I first got wind of the Karmadon tonearms through some of the hi-fi message boards discussing old turntable restorations and mono setups. The arms have garnered a small but enthusiastic following among the vintage crowd. At the time, I was considering a Gray Research 108 or one of its myriad clones for the T12h. the Karmadon arms are heavily based on those earlier Gray designs, so after a bit of research and a few emails I was intrigued enough to want to try one.

At first glance, mail ordering an un-reviewed tonearm from a former Soviet republic with little information other than the peanut-gallery opinions on a few message boards might seem like a risky proposition – after all, there is no U.S. distributer – but there was a big compensating factor: the Karmadon Unipivot is incredibly affordable. On a five-thousand-dollar component I want someone else to try it and write a review before I put my money on the counter. At a mere $420 – you read that right, $420 US – I was willing to take that risk myself. A small manufacturing shop in the Ukraine seems an unlikely place to find a tonearm, but we live in an interconnected world, so why not? Communication with Mr. Rogoziansky via email has been very good.

Serge Rogoziansky, who describes himself as a mechanic by training with a longtime interest in electronics, started his business doing restorations on vintage equipment about fifteen years ago, primarily old idler drive turntables but also some tube amps and horns. A gallery on his website shows his handiwork on a variety of well turned out Byers, Rek-O-Kut, RCA, Metzger-Starlight and other vintage tables. In the service of those restorations he can also re-fabricate parts as necessary.

As he tells it, somewhere along the way he had a vintage Gray Research 108 arm in his shop, was impressed with its sound, and decided to clone it using the same needle and cup style unipivot with a fixed counterweight and head-shell. On the original Gray 108 the counterweight was a non-adjustable slug of lead. Setting VTF was a matter of adding small brass plates directly over the cartridge until the desired tracking force was achieved, the assumption being that the counterweight would be heavier than any cartridge so loading weights onto the front end was necessary to get the needle to make contact with the record. This is quite the opposite of virtually all other modern tonearms where the weight adjustment is applied entirely behind the arm’s fulcrum. Rogoziansky’s 108 clone requires the same front loading as the original. He continues to sell his 108 clone in both 9” and 12” versions, and people who like them seem to really like them, but he also felt that he could improve upon the concept.

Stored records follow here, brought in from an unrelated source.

import Summits.Ventures.HodgeRepro2.T5SU11SphericalTransformDecay
import Summits.Ventures.HodgeRepro2.T5SU11KernelCompositionDerivative

/-!
# The spherical transform of the kernel's rows: `∫ K_λ(t, s) φ_{λ′}(a_s) sinh 2s ds = φ_{λ′}(a_t)/(μ′ − μ)`, and the powers on the spherical functions

The spherical functions are eigenfunctions of the resolvent (row 4xx: `G^I_λ φ_{λ′} = φ_{λ′}/(μ′ − μ)` for `1 < λ′ < λ` and for
`2 − λ < λ′ < 1`), hence of its powers; read through the kernel representations of the resolvent (row 524) and of its powers
(row 585, class sources of rate `> 1`):

* `iterate_sph_eq`, `iterate_sph_eq'` — **`(G^I_λ)ⁿ φ_{λ′} = φ_{λ′}/(μ′ − μ)ⁿ`** on `(0, ∞)`;
* `integral_kernel_mul_sph_eq` — **`∫ K_λ(t, s) φ_{λ′}(a_s) sinh 2s ds = φ_{λ′}(a_t)/(μ′ − μ)`** for `1 < λ′ < λ`: the spherical
  transform of the kernel's row is the spherical function times the resolvent kernel in the spectral variable;
* `sph_class_data'`, `integral_kernel_mul_sph_eq'` — the same in the reflected range `2 − λ < λ′ < 1` (`φ_{λ′} = φ_{2−λ′}` is a class
  source of rate `λ′ > 2 − λ`);
* `integral_sphDecay_mul_sph_eq'` — the transform of the decaying solution in the reflected range `2 − λ < λ′ < 1`
  (row 628 by the symmetry `φ_{λ′} = φ_{2−λ′}`).

(The analogous transform of the COMPOSED kernels' rows is not derived here: the spherical functions are never class sources
of rate `> 1`, which row 585's kernel representation of the powers requires.)

Nothing is claimed about (N).

Blind lane: Mathlib + the HodgeRepro2 prefix only; no sorry; axioms ⊆ {propext, Classical.choice,
Quot.sound}.
-/

namespace Summit.Ventures.HodgeRepro2.T5SU11SphericalTransformKernel

open Filter Topology MeasureTheory
open Set (Ioi Ioc)
open T5SU11Cartan T5SU11SphericalFunction T5SU11SphericalBounds T5SU11SphericalContinuous T5SU11SphericalSymmetry
  T5SU11SphericalDecay T5SU11RadialGreenKernel T5SU11RadialGreenImproper T5SU11RadialGreenImproperDecaySource
  T5SU11ResolventKernelComposition T5SU11ResolventEigenfunction T5SU11KernelCompositionDerivative
  T5SU11WeightedSpaceGroundStateOrder T5SU11SphericalTransformDecay

section measure

variable [MeasurableSpace Circle] [BorelSpace Circle]

variable {lam : ℝ} (hlam : 1 < lam)

include hlam in
/-- **`(G^I_λ)ⁿ φ_{λ′}(t) = φ_{λ′}(a_t)/(μ′ − μ)ⁿ`** for `1 < λ′ < λ` and `t > 0`. -/
theorem iterate_sph_eq {lam' : ℝ} (h1 : 1 < lam') (h2 : lam' < lam) (n : ℕ) :
    ∀ t, 0 < t → ((greenSolI (fun t => sph lam (hyp t)) (sphDecay lam))^[n] (fun s => sph lam' (hyp s))) t
      = (1 / (lam' * (lam' - 2) - lam * (lam - 2))) ^ n * sph lam' (hyp t) := by
  induction n with
  | zero =>
    intro t _
    simp
  | succ n ih =>
    intro t ht
    rw [Function.iterate_succ_apply', greenSolI_congr_Ioi (fun t => sph lam (hyp t)) (sphDecay lam)
      (g := fun r => (1 / (lam' * (lam' - 2) - lam * (lam - 2))) ^ n * sph lam' (hyp r)) (fun r hr => ih r hr) ht,
      greenSolI_const_mul_source, greenSolI_sph_eq hlam h1 h2 ht, pow_succ]
    ring

include hlam in
/-- **`(G^I_λ)ⁿ φ_{λ′}(t) = φ_{λ′}(a_t)/(μ′ − μ)ⁿ`** for `2 − λ < λ′ < 1` and `t > 0`. -/
theorem iterate_sph_eq' {lam' : ℝ} (h1 : 2 - lam < lam') (h2 : lam' < 1) (n : ℕ) :
    ∀ t, 0 < t → ((greenSolI (fun t => sph lam (hyp t)) (sphDecay lam))^[n] (fun s => sph lam' (hyp s))) t
      = (1 / (lam' * (lam' - 2) - lam * (lam - 2))) ^ n * sph lam' (hyp t) := by
  induction n with
  | zero =>
    intro t _
    simp
  | succ n ih =>
    intro t ht
    rw [Function.iterate_succ_apply', greenSolI_congr_Ioi (fun t => sph lam (hyp t)) (sphDecay lam)
      (g := fun r => (1 / (lam' * (lam' - 2) - lam * (lam - 2))) ^ n * sph lam' (hyp r)) (fun r hr => ih r hr) ht,
      greenSolI_const_mul_source, greenSolI_sph_eq' hlam h1 h2 ht, pow_succ]
    ring

include hlam in
/-- **The spherical transform of the kernel's row**: `∫ K_λ(t, s) φ_{λ′}(a_s) sinh 2s ds = φ_{λ′}(a_t)/(μ′ − μ)` for `1 < λ′ < λ`. -/
theorem integral_kernel_mul_sph_eq {lam' : ℝ} (h1 : 1 < lam') (h2 : lam' < lam) {t : ℝ} (ht : 0 < t) :
    ∫ s in Ioi 0, sphGreenKernel lam t s * sph lam' (hyp s) * Real.sinh (2 * s)
      = sph lam' (hyp t) / (lam' * (lam' - 2) - lam * (lam - 2)) := by
  obtain ⟨Φ, hΦ0, hΦ⟩ := exists_abs_sph_le_one lam'
  obtain ⟨C, s₀, hC⟩ := exists_abs_sph_le_exp h1
  have hg : ContinuousOn (fun s => sph lam' (hyp s)) (Ioi 0) := (continuous_sph_hyp lam').continuousOn
  have hε : 2 - lam < 2 - lam' := by linarith
  have hB := integrableOn_sph_mul_mul_sinh_Ioc hg hΦ hΦ0 lam
  have hA := integrableOn_sphDecay_mul_mul_sinh hlam hg hΦ hΦ0 hε hC
  rw [← greenSolI_sph_eq hlam h1 h2 ht, greenSolI_eq_integral_kernel hB hA ht]
  apply setIntegral_congr_fun measurableSet_Ioi
  intro s _
  simp only [sphGreenKernel]

/-- The class data of `φ_{λ′}` for `λ′ < 1`: bounded on `(0, 1]` and decaying at the rate `λ′` (`φ_{λ′} = φ_{2−λ′}`, row 428). -/
theorem sph_class_data' {lam' : ℝ} (h2 : lam' < 1) :
    ∃ Φ : ℝ, 0 ≤ Φ ∧ (∀ s ∈ Ioc (0 : ℝ) 1, |sph lam' (hyp s)| ≤ Φ) ∧
      ∃ C s₀ : ℝ, ∀ s, s₀ ≤ s → |sph lam' (hyp s)| ≤ C * Real.exp (-lam' * s) := by
  obtain ⟨Φ, hΦ0, hΦ⟩ := exists_abs_sph_le_one lam'
  obtain ⟨C, s₀, hC'⟩ := exists_abs_sph_le_exp (lam' := 2 - lam') (by linarith)
  refine ⟨Φ, hΦ0, hΦ, C, s₀, fun s hs => ?_⟩
  have := hC' s hs
  rw [← sph_two_sub_hyp] at this
  simpa only [show -(2 - (2 - lam')) = -lam' by ring] using this

include hlam in
/-- **The spherical transform of the kernel's row in the reflected range**:
`∫ K_λ(t, s) φ_{λ′}(a_s) sinh 2s ds = φ_{λ′}(a_t)/(μ′ − μ)` for `2 − λ < λ′ < 1`. -/
theorem integral_kernel_mul_sph_eq' {lam' : ℝ} (h1 : 2 - lam < lam') (h2 : lam' < 1) {t : ℝ} (ht : 0 < t) :
    ∫ s in Ioi 0, sphGreenKernel lam t s * sph lam' (hyp s) * Real.sinh (2 * s)
      = sph lam' (hyp t) / (lam' * (lam' - 2) - lam * (lam - 2)) := by
  obtain ⟨Φ, hΦ0, hΦ, C, s₀, hC⟩ := sph_class_data' h2
  have hg : ContinuousOn (fun s => sph lam' (hyp s)) (Ioi 0) := (continuous_sph_hyp lam').continuousOn
  have hB := integrableOn_sph_mul_mul_sinh_Ioc hg hΦ hΦ0 lam
  have hA := integrableOn_sphDecay_mul_mul_sinh hlam hg hΦ hΦ0 h1 hC
  rw [← greenSolI_sph_eq' hlam h1 h2 ht, greenSolI_eq_integral_kernel hB hA ht]
  apply setIntegral_congr_fun measurableSet_Ioi
  intro s _
  simp only [sphGreenKernel]

include hlam in
/-- **The spherical transform of the decaying solution in the reflected range**: `∫_0^∞ χ_λ(s) φ_{λ′}(a_s) sinh 2s ds = 1/(μ − μ′)`
for `2 − λ < λ′ < 1` (row 628 for `1 < λ′ < λ`). -/
theorem integral_sphDecay_mul_sph_eq' {lam' : ℝ} (h1 : 2 - lam < lam') (h2 : lam' < 1) :
    ∫ s in Ioi 0, sphDecay lam s * sph lam' (hyp s) * Real.sinh (2 * s)
      = 1 / (lam * (lam - 2) - lam' * (lam' - 2)) := by
  have h := integral_sphDecay_mul_sph_eq hlam (lam' := 2 - lam') (by linarith) (by linarith)
  have e : (fun s => sphDecay lam s * sph (2 - lam') (hyp s) * Real.sinh (2 * s))
      = fun s => sphDecay lam s * sph lam' (hyp s) * Real.sinh (2 * s) := by
    funext s
    rw [← sph_two_sub_hyp]
  rw [e] at h
  rw [h]
  congr 1
  ring

end measure

end Summit.Ventures.HodgeRepro2.T5SU11SphericalTransformKernel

Rogoziansky’s own design – the co-subject of this review – utilizes the same geometry and bearing type as his 108 clone, but with the modern flexibility of an adjustable rear-mounted counterweight and a slotted head-shell for more precise alignment. This provides for all the standard adjustments most consumers expect in a tonearm, albeit in a very basic way. This design is cast from solid magnesium alloy, which was chosen for its resonance properties, and like the earlier effort is also available in 9” and 12” versions.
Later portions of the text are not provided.